OK, excuse the legalese, but we certainly have "temporal proximity" as far as the 2004 deposition is concerned, don't we? Only problem is, the court found that the decision to terminate had already been made before the deposition and had been pre-planned for the day on which it occurred only because the firer had an intervening vacation. As I said last week, if you can prove you made the decision before the protected activity occurred, you usually have a good defense to a retaliation claim.

So the First Circuit found in the employer's favor on this point.

But the court found that there was enough evidence for a jury to find retaliation based on the initial filing of the lawsuit in 1998 because of "a mosaic" of conduct that had occurred in the interim:

*One person allegedly said to the doctor before his 1998 lawsuit was filed that he would never work again for the hospital or anywhere else in Puerto Rico if he filed a lawsuit. According to the plaintiff, this statement was made by one of the people who decided to terminate him. The defendants said it was someone else. The jury obviously believed the doctor.
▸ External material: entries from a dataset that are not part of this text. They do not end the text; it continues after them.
/-! ## The terminal-window cubic flux from frame data -/

/-- **Fubini + slice bound: the cubic flux on a terminal sub-window, Young form.** Frame: classical
on `[0,T) × ℝ³`, Leray–Hopf on `[0,T]`. For a window `(T − τ, T)`, a sub-window end `t₁ < T`,
a local energy bound `∫_{B(x₀,R)}|u(s)|² ≤ a` on `[T − τ, T)` and a window enstrophy bound
`∫_{T−τ}^{T}∫|∇u|²_F ≤ G`, for every `c > 0`:
`∬_{(T−τ,t₁)×B(x₀,R)}|u|³ ≤ K^{3/2} a^{3/4} (¾ c G + ¼ c⁻³ τ)`, `K` the Sobolev constant
(`lintegral_ball_enorm_cube_le` on each slice, Young `F^{3/4} ≤ ¾cF + ¼c⁻³` in time).
[cite: Evans2010, §5.6.1 Thm. 1–2] -/
theorem cubicFlux_le_young {ν T : ℝ}
    {u : ℝ → EuclideanSpace ℝ (Fin 3) → EuclideanSpace ℝ (Fin 3)}
    {p : ℝ → EuclideanSpace ℝ (Fin 3) → ℝ}
    (hcl : IsClassicalNSSolutionOn (Set.Ico 0 T) ν 0 u p) (hLH : IsLerayHopfOn T ν 0 (u 0) u)
    (x₀ : EuclideanSpace ℝ (Fin 3)) (R : ℝ) {τ t₁ a G c : ℝ} (hτT : τ < T)
    (ht₁ : t₁ ∈ Ioo (T - τ) T)
    (ha : ∀ s ∈ Ico (T - τ) T, ∫ x in ball x₀ R, ‖u s x‖ ^ 2 ≤ a) (hG : 0 ≤ G)
    (hGw : ∫⁻ t in Ioo (T - τ) T, ∫⁻ x, ENNReal.ofReal (frobeniusNormSq (fderiv ℝ (u t) x)) ≤
      ENNReal.ofReal G)
    (hc : 0 < c) :
    ∫ z in Ioo (T - τ) t₁ ×ˢ ball x₀ R, ‖u z.1 z.2‖ ^ 3 ≤
      ((SNormLESNormFDerivOfEqConst (EuclideanSpace ℝ (Fin 3))
          (volume : Measure (EuclideanSpace ℝ (Fin 3))) 2 : ℝ≥0) : ℝ) ^ (3 / 2 : ℝ) *
        a ^ (3 / 4 : ℝ) * (3 / 4 * c * G + 4⁻¹ * c⁻¹ ^ 3 * τ) := by
  set K : ℝ≥0 := SNormLESNormFDerivOfEqConst (EuclideanSpace ℝ (Fin 3))
    (volume : Measure (EuclideanSpace ℝ (Fin 3))) 2 with hK
  set F : ℝ → ℝ≥0∞ := fun t => ∫⁻ x, ENNReal.ofReal (frobeniusNormSq (fderiv ℝ (u t) x)) with hF
  have hτ : 0 < τ := by linarith [ht₁.1, ht₁.2]
  have h0 : 0 ≤ T - τ := sub_nonneg.2 hτT.le
  have ha0 : 0 ≤ a :=
    (integral_nonneg fun x => by positivity).trans (ha (T - τ) ⟨le_rfl, by linarith⟩)
  set I : Set ℝ := Ioo (T - τ) t₁ with hIdef
  set B : Set (EuclideanSpace ℝ (Fin 3)) := ball x₀ R with hBdef
  have hI : Icc (T - τ) t₁ ⊆ Set.Ico 0 T := fun s hs =>
    ⟨h0.trans hs.1, lt_of_le_of_lt hs.2 ht₁.2⟩
  -- Fubini: `∬ = ∫_I c₃`
  have hprod : (volume : Measure (ℝ × EuclideanSpace ℝ (Fin 3))).restrict (I ×ˢ B) =
      (volume.restrict I).prod (volume.restrict B) := by
    rw [Measure.volume_eq_prod, Measure.prod_restrict]
  have i3 : Integrable (fun z : ℝ × EuclideanSpace ℝ (Fin 3) => ‖u z.1 z.2‖ ^ 3)
      ((volume.restrict I).prod (volume.restrict B)) := by
    rw [← hprod]; exact hcl.integrableOn_norm_pow_three_window hI x₀ R
  set c₃ : ℝ → ℝ := fun s => ∫ x in B, ‖u s x‖ ^ 3 with hc₃
  have hc₃I : Integrable c₃ (volume.restrict I) := i3.integral_prod_left
  have hc₃eq : ∫ z in I ×ˢ B, ‖u z.1 z.2‖ ^ 3 = ∫ s in I, c₃ s := by
    rw [show (∫ z in I ×ˢ B, ‖u z.1 z.2‖ ^ 3) = ∫ z, ‖u z.1 z.2‖ ^ 3
      ∂((volume.restrict I).prod (volume.restrict B)) by rw [← hprod]]
    exact integral_prod _ i3
  have hc₃nn : ∀ s, 0 ≤ c₃ s := fun s => integral_nonneg fun x => by positivity
  -- the slice bound on `I`, in `ℝ≥0∞`
  have hslice : ∀ s ∈ I, ENNReal.ofReal (c₃ s) ≤
      ENNReal.ofReal a ^ (3 / 4 : ℝ) * ((K : ℝ≥0∞) ^ (3 / 2 : ℝ)) *
        (ENNReal.ofReal (3 / 4 * c) * F s + ENNReal.ofReal (4⁻¹ * c⁻¹ ^ 3)) := by
    intro s hs
    have hsS : s ∈ Set.Ico 0 T := ⟨h0.trans hs.1.le, hs.2.trans ht₁.2⟩
    have hC1 : ContDiff ℝ 1 (u s) := (hcl.contDiff_velocity hsS).of_le (by norm_cast)
    have hmem : MemLp (u s) 2 volume := hLH.memLp s ⟨hsS.1, hsS.2.le⟩
    have hcont : Continuous (u s) := hC1.continuous
    have hint : ∀ n : ℕ, IntegrableOn (fun x => ‖u s x‖ ^ n) B volume := fun n =>
      ((hcont.norm.pow n).continuousOn.integrableOn_compact
        (isCompact_closedBall x₀ R)).mono_set ball_subset_closedBall
    have e3 : ENNReal.ofReal (c₃ s) = ∫⁻ x in B, ‖u s x‖ₑ ^ 3 := by
      rw [hc₃, ofReal_integral_eq_lintegral_ofReal (hint 3) (ae_of_all _ fun x => by positivity)]
      refine lintegral_congr fun x => ?_
      rw [ENNReal.ofReal_pow (norm_nonneg _), ofReal_norm]
    have e2 : ∫⁻ x in B, ‖u s x‖ₑ ^ 2 = ENNReal.ofReal (∫ x in B, ‖u s x‖ ^ 2) := by
      rw [ofReal_integral_eq_lintegral_ofReal (hint 2) (ae_of_all _ fun x => by positivity)]
      refine lintegral_congr fun x => ?_
      rw [ENNReal.ofReal_pow (norm_nonneg _), ofReal_norm]
    have h2a : ∫⁻ x in B, ‖u s x‖ₑ ^ 2 ≤ ENNReal.ofReal a := by
      rw [e2]; exact ENNReal.ofReal_le_ofReal (ha s ⟨hs.1.le, hs.2.trans ht₁.2⟩)
    rw [e3]
    calc ∫⁻ x in B, ‖u s x‖ₑ ^ 3
        ≤ (∫⁻ x in B, ‖u s x‖ₑ ^ 2) ^ (3 / 4 : ℝ) *
            (((K : ℝ≥0∞) ^ (3 / 2 : ℝ)) * F s ^ (3 / 4 : ℝ)) :=
          lintegral_ball_enorm_cube_le (u s) hC1 hmem x₀ R
      _ ≤ ENNReal.ofReal a ^ (3 / 4 : ℝ) * (((K : ℝ≥0∞) ^ (3 / 2 : ℝ)) *
            (ENNReal.ofReal (3 / 4 * c) * F s + ENNReal.ofReal (4⁻¹ * c⁻¹ ^ 3))) := by
          exact mul_le_mul' (ENNReal.rpow_le_rpow h2a (by norm_num))
            (mul_le_mul' le_rfl (rpow_threeQuarters_le_young _ hc))
      _ = _ := by ring
  -- integrate over `I`
  have hCtop : ENNReal.ofReal a ^ (3 / 4 : ℝ) * ((K : ℝ≥0∞) ^ (3 / 2 : ℝ)) ≠ ⊤ :=
    ENNReal.mul_ne_top (ENNReal.rpow_ne_top_of_nonneg (by norm_num) ENNReal.ofReal_ne_top)
      (ENNReal.rpow_ne_top_of_nonneg (by norm_num) ENNReal.coe_ne_top)
  have hvolI : volume I ≤ ENNReal.ofReal τ := by
    rw [hIdef, Real.volume_Ioo]
    exact ENNReal.ofReal_le_ofReal (by linarith [ht₁.2])
  have hFI : ∫⁻ s in I, F s ≤ ENNReal.ofReal G :=
    (lintegral_mono_set (Ioo_subset_Ioo le_rfl ht₁.2.le)).trans hGw
  have hmain : ∫⁻ s in I, ENNReal.ofReal (c₃ s) ≤
      ENNReal.ofReal a ^ (3 / 4 : ℝ) * ((K : ℝ≥0∞) ^ (3 / 2 : ℝ)) *
        (ENNReal.ofReal (3 / 4 * c) * ENNReal.ofReal G +
          ENNReal.ofReal (4⁻¹ * c⁻¹ ^ 3) * ENNReal.ofReal τ) := by
    calc ∫⁻ s in I, ENNReal.ofReal (c₃ s)
        ≤ ∫⁻ s in I, ENNReal.ofReal a ^ (3 / 4 : ℝ) * ((K : ℝ≥0∞) ^ (3 / 2 : ℝ)) *
            (ENNReal.ofReal (3 / 4 * c) * F s + ENNReal.ofReal (4⁻¹ * c⁻¹ ^ 3)) :=
          setLIntegral_mono' measurableSet_Ioo hslice
      _ = ENNReal.ofReal a ^ (3 / 4 : ℝ) * ((K : ℝ≥0∞) ^ (3 / 2 : ℝ)) *
            (ENNReal.ofReal (3 / 4 * c) * (∫⁻ s in I, F s) +
              ENNReal.ofReal (4⁻¹ * c⁻¹ ^ 3) * volume I) := by
          rw [lintegral_const_mul' _ _ hCtop, lintegral_add_right' _ aemeasurable_const,
            lintegral_const_mul' _ _ ENNReal.ofReal_ne_top, setLIntegral_const]
      _ ≤ _ := by gcongr
  -- back to `ℝ`
  have hKe : ((K : ℝ≥0∞) ^ (3 / 2 : ℝ)) = ENNReal.ofReal ((K : ℝ) ^ (3 / 2 : ℝ)) := by
    rw [← ENNReal.ofReal_coe_nnreal, ENNReal.ofReal_rpow_of_nonneg K.coe_nonneg (by norm_num)]
  have hRHS : ENNReal.ofReal a ^ (3 / 4 : ℝ) * ((K : ℝ≥0∞) ^ (3 / 2 : ℝ)) *
        (ENNReal.ofReal (3 / 4 * c) * ENNReal.ofReal G +
          ENNReal.ofReal (4⁻¹ * c⁻¹ ^ 3) * ENNReal.ofReal τ) =
      ENNReal.ofReal ((K : ℝ) ^ (3 / 2 : ℝ) * a ^ (3 / 4 : ℝ) *
        (3 / 4 * c * G + 4⁻¹ * c⁻¹ ^ 3 * τ)) := by
    rw [hKe, ENNReal.ofReal_rpow_of_nonneg ha0 (by norm_num),
      ← ENNReal.ofReal_mul (by positivity), ← ENNReal.ofReal_mul (by positivity),
      ← ENNReal.ofReal_mul (by positivity), ← ENNReal.ofReal_add (by positivity) (by positivity),
      ← ENNReal.ofReal_mul (by positivity)]
    congr 1
    ring
  have hbound : 0 ≤ (K : ℝ) ^ (3 / 2 : ℝ) * a ^ (3 / 4 : ℝ) *
      (3 / 4 * c * G + 4⁻¹ * c⁻¹ ^ 3 * τ) := by positivity
  have hfin : ENNReal.ofReal (∫ s in I, c₃ s) ≤ ENNReal.ofReal ((K : ℝ) ^ (3 / 2 : ℝ) *
      a ^ (3 / 4 : ℝ) * (3 / 4 * c * G + 4⁻¹ * c⁻¹ ^ 3 * τ)) := by
    rw [ofReal_integral_eq_lintegral_ofReal hc₃I (ae_of_all _ fun s => hc₃nn s), ← hRHS]
    exact hmain
  rw [hc₃eq]
  exact (ENNReal.ofReal_le_ofReal_iff hbound).1 hfin

/-- ★ **THE CUBIC FLUX BUDGET from frame data (optimised form).** Same frame and hypotheses as
`cubicFlux_le_young`; then
`∬_{(T−τ,t₁)×B(x₀,R)}|u|³ ≤ K^{3/2} · a^{3/4} · τ^{1/4} · G^{3/4}`
(`c = (τ/G)^{1/4}` in the Young form; `G = 0` by letting `c → ∞`). This discharges the cubic
flux number `m₃` of `LocalEnergyBudget.scar_le_of_fluxBudget` from the local energy `a`, the
window length `τ` and the window enstrophy `G`. [cite: Evans2010, §5.6.1 Thm. 1–2] -/
theorem cubicFlux_le {ν T : ℝ}
    {u : ℝ → EuclideanSpace ℝ (Fin 3) → EuclideanSpace ℝ (Fin 3)}
    {p : ℝ → EuclideanSpace ℝ (Fin 3) → ℝ}
    (hcl : IsClassicalNSSolutionOn (Set.Ico 0 T) ν 0 u p) (hLH : IsLerayHopfOn T ν 0 (u 0) u)
    (x₀ : EuclideanSpace ℝ (Fin 3)) (R : ℝ) {τ t₁ a G : ℝ} (hτT : τ < T)
    (ht₁ : t₁ ∈ Ioo (T - τ) T)
    (ha : ∀ s ∈ Ico (T - τ) T, ∫ x in ball x₀ R, ‖u s x‖ ^ 2 ≤ a) (hG : 0 ≤ G)
    (hGw : ∫⁻ t in Ioo (T - τ) T, ∫⁻ x, ENNReal.ofReal (frobeniusNormSq (fderiv ℝ (u t) x)) ≤
      ENNReal.ofReal G) :
    ∫ z in Ioo (T - τ) t₁ ×ˢ ball x₀ R, ‖u z.1 z.2‖ ^ 3 ≤
      ((SNormLESNormFDerivOfEqConst (EuclideanSpace ℝ (Fin 3))
          (volume : Measure (EuclideanSpace ℝ (Fin 3))) 2 : ℝ≥0) : ℝ) ^ (3 / 2 : ℝ) *
        a ^ (3 / 4 : ℝ) * (τ ^ (1 / 4 : ℝ) * G ^ (3 / 4 : ℝ)) := by
  set K : ℝ≥0 := SNormLESNormFDerivOfEqConst (EuclideanSpace ℝ (Fin 3))
    (volume : Measure (EuclideanSpace ℝ (Fin 3))) 2 with hK
  have hτ : 0 < τ := by linarith [ht₁.1, ht₁.2]
  have ha0 : 0 ≤ a :=
    (integral_nonneg fun x => by positivity).trans (ha (T - τ) ⟨le_rfl, by linarith⟩)
  have hM0 : 0 ≤ (K : ℝ) ^ (3 / 2 : ℝ) * a ^ (3 / 4 : ℝ) := by positivity
  rcases hG.eq_or_lt with hG0 | hGpos
  · -- `G = 0`: let `c → ∞` in the Young form
    rw [← hG0, Real.zero_rpow (by norm_num), mul_zero, mul_zero]
    refine le_of_forall_pos_le_add fun ε hε => ?_
    set M : ℝ := (K : ℝ) ^ (3 / 2 : ℝ) * a ^ (3 / 4 : ℝ) * (4⁻¹ * τ) with hM
    have hMnn : 0 ≤ M := by positivity
    set c : ℝ := M / ε + 1 with hcdef
    have hc : 0 < c := by positivity
    have hc1 : 1 ≤ c := by
      have : 0 ≤ M / ε := by positivity
      linarith
    have hy := cubicFlux_le_young hcl hLH x₀ R hτT ht₁ ha hG hGw hc
    rw [← hG0, mul_zero, zero_add] at hy
    refine hy.trans ?_
    rw [zero_add]
    have hcinv : c⁻¹ ^ 3 ≤ c⁻¹ :=
      pow_le_of_le_one (inv_nonneg.2 hc.le) (inv_le_one_of_one_le₀ hc1) (by norm_num)
    have hMc : M * c⁻¹ ≤ ε := by
      rw [mul_inv_le_iff₀ hc]
      have : ε * c = M + ε := by rw [hcdef]; field_simp
      linarith
    calc (K : ℝ) ^ (3 / 2 : ℝ) * a ^ (3 / 4 : ℝ) * (4⁻¹ * c⁻¹ ^ 3 * τ)
        = M * c⁻¹ ^ 3 := by rw [hM]; ring
      _ ≤ M * c⁻¹ := mul_le_mul_of_nonneg_left hcinv hMnn
      _ ≤ ε := hMc
  · -- `G > 0`: `c = (τ/G)^{1/4}`
    set c : ℝ := (τ / G) ^ (4⁻¹ : ℝ) with hcdef
    have hc : 0 < c := Real.rpow_pos_of_pos (div_pos hτ hGpos) _
    have hc4 : c ^ 4 = τ / G := by
      rw [hcdef, ← Real.rpow_natCast, ← Real.rpow_mul (div_pos hτ hGpos).le]
      norm_num
    have hGc : G = τ / c ^ 4 := by
      rw [hc4]; field_simp
    have hkey : 3 / 4 * c * G + 4⁻¹ * c⁻¹ ^ 3 * τ = τ ^ (1 / 4 : ℝ) * G ^ (3 / 4 : ℝ) := by
      have hc3 : (c ^ 4) ^ (3 / 4 : ℝ) = c ^ 3 := by
        rw [← Real.rpow_natCast c 4, ← Real.rpow_mul hc.le]
        norm_num
      have hτ1 : τ ^ (1 / 4 : ℝ) * τ ^ (3 / 4 : ℝ) = τ := by
        rw [← Real.rpow_add hτ]; norm_num
      rw [hGc, Real.div_rpow hτ.le (pow_nonneg hc.le 4), hc3,
        show τ ^ (1 / 4 : ℝ) * (τ ^ (3 / 4 : ℝ) / c ^ 3) = (τ ^ (1 / 4 : ℝ) * τ ^ (3 / 4 : ℝ)) / c ^ 3
          by ring, hτ1]
      field_simp
      ring
    have hy := cubicFlux_le_young hcl hLH x₀ R hτT ht₁ ha hG hGw hc
    rwa [hkey] at hy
*The employer's grounds for terminating the doctor's contract in 2004 looked a little fishy. To make a long story slightly less long, the doctor had wanted to install some equipment in his office that would allow him to perform procedures that the hospital also performed. The hospital told him that he could do it as long as his office was at a certain location. The doctor moved to the specified location, installed the equipment, and began performing the procedure in his office and collecting the fees, which caused the hospital to lose a significant amount of revenue. This was the stated reason for the termination. Because the hospital had previously told the doctor that it was ok for him to perform the procedure as long as he did it in the location to which he relocated, the court found that it was reasonable for the jury to infer that this was a bogus reason for termination. Although "bogus" doesn't necessarily equate to "unlawful," the jury is entitled to find that a bogus reason is what we call a "pretext" ("ruse") for an unlawful reason.

*The doctor also said that he had an exemplary record. (Of course he did!) Generally, an employee's opinion about his own performance is not enough to establish that he was meeting the employer's expectations, but apparently the defendants in this case had no evidence to the contrary.

Interestingly, the court did not appear to base its decision on the fact that the 1998 lawsuit was still pending at the time the termination decision was made. If I had been on the panel, and if I had been inclined to find for the doctor (I'm not sure I would have, but anyway), I probably would have included this as a factor in the decision.

The court admitted that the case was a "close call." No kidding. Whether you agree with it or not, there it is. So the doctor gets to keep his $2MM.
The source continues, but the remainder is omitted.